++++ Extracted information
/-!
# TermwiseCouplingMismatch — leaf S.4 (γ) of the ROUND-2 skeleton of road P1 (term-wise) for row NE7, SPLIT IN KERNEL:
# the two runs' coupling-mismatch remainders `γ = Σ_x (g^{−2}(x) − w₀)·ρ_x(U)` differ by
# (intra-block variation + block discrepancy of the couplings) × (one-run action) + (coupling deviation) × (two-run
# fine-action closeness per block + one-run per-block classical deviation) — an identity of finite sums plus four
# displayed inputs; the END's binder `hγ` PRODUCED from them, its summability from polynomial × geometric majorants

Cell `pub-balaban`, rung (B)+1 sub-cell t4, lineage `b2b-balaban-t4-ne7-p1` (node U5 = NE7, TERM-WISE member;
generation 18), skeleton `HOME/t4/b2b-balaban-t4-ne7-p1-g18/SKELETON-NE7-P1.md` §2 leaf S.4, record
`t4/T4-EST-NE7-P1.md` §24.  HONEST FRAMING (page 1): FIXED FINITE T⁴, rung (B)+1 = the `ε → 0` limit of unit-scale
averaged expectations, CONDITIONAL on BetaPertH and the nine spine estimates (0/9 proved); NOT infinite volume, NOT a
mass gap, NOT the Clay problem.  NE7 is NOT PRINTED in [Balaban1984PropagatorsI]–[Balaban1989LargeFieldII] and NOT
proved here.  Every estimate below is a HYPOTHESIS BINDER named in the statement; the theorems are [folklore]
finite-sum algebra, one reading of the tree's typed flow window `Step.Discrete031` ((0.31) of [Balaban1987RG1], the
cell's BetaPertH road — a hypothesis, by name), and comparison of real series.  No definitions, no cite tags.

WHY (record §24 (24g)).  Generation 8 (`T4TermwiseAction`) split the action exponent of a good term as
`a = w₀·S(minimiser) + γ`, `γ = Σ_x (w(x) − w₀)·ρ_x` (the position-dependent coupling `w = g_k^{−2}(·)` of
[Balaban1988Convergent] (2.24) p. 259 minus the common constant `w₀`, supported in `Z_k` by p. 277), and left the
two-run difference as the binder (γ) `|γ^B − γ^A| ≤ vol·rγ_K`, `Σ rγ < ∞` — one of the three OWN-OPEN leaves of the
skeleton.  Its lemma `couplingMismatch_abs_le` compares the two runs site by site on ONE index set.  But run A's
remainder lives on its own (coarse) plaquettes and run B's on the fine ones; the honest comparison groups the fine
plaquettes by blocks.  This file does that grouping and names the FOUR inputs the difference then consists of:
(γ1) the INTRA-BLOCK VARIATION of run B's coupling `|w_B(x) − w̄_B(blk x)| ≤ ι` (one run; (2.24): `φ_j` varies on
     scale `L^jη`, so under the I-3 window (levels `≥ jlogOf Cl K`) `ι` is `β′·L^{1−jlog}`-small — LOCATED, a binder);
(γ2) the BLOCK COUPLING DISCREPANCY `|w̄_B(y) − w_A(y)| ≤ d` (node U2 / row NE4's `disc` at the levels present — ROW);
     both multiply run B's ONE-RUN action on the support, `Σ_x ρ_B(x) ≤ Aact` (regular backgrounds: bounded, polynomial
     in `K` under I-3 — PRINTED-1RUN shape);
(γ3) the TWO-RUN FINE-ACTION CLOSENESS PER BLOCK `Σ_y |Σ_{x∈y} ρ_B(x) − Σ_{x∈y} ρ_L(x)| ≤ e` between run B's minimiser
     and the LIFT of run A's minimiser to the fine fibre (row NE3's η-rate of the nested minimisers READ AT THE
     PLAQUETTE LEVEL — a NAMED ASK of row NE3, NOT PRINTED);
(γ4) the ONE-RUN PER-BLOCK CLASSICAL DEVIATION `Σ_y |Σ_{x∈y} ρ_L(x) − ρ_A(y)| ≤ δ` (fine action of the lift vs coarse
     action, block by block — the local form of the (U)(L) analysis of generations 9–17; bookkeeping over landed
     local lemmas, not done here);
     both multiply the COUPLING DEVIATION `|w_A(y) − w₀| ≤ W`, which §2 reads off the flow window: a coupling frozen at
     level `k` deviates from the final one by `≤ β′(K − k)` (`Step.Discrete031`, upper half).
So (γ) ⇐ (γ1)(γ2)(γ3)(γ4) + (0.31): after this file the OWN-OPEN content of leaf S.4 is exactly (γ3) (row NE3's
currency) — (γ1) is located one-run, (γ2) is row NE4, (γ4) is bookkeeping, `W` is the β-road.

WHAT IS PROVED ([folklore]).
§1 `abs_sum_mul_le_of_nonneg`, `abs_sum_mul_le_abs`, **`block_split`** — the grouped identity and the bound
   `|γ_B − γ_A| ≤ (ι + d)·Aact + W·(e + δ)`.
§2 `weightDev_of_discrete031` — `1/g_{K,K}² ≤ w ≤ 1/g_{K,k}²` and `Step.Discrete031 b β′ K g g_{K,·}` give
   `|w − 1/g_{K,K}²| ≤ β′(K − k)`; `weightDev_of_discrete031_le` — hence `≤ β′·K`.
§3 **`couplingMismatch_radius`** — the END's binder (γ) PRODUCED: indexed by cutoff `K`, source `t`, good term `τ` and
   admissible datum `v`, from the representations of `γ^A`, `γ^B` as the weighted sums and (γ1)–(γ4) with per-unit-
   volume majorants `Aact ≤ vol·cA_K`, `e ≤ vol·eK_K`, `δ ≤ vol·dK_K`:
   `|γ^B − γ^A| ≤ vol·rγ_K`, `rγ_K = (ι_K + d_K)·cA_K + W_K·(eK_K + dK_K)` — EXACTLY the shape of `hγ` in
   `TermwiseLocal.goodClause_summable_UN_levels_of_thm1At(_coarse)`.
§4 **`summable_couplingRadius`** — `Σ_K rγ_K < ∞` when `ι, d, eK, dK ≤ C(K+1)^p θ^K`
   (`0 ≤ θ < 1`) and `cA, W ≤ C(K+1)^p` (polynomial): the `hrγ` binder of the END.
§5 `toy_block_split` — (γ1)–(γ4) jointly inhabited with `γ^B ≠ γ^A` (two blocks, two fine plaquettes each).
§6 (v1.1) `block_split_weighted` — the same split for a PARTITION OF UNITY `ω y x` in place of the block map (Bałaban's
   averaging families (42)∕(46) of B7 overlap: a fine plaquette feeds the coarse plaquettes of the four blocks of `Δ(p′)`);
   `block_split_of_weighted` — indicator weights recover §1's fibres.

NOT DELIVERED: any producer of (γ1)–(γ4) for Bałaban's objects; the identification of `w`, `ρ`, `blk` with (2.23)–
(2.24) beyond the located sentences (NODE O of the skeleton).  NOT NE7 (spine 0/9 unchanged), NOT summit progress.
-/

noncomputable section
++++++++
**Exercise objective**: Pull every line containing the string "shape" out of the data above and copy it.

**Result of this task**:
     in `K` under I-3 — PRINTED-1RUN shape);
   `|γ^B − γ^A| ≤ vol·rγ_K`, `rγ_K = (ι_K + d_K)·cA_K + W_K·(eK_K + dK_K)` — EXACTLY the shape of `hγ` in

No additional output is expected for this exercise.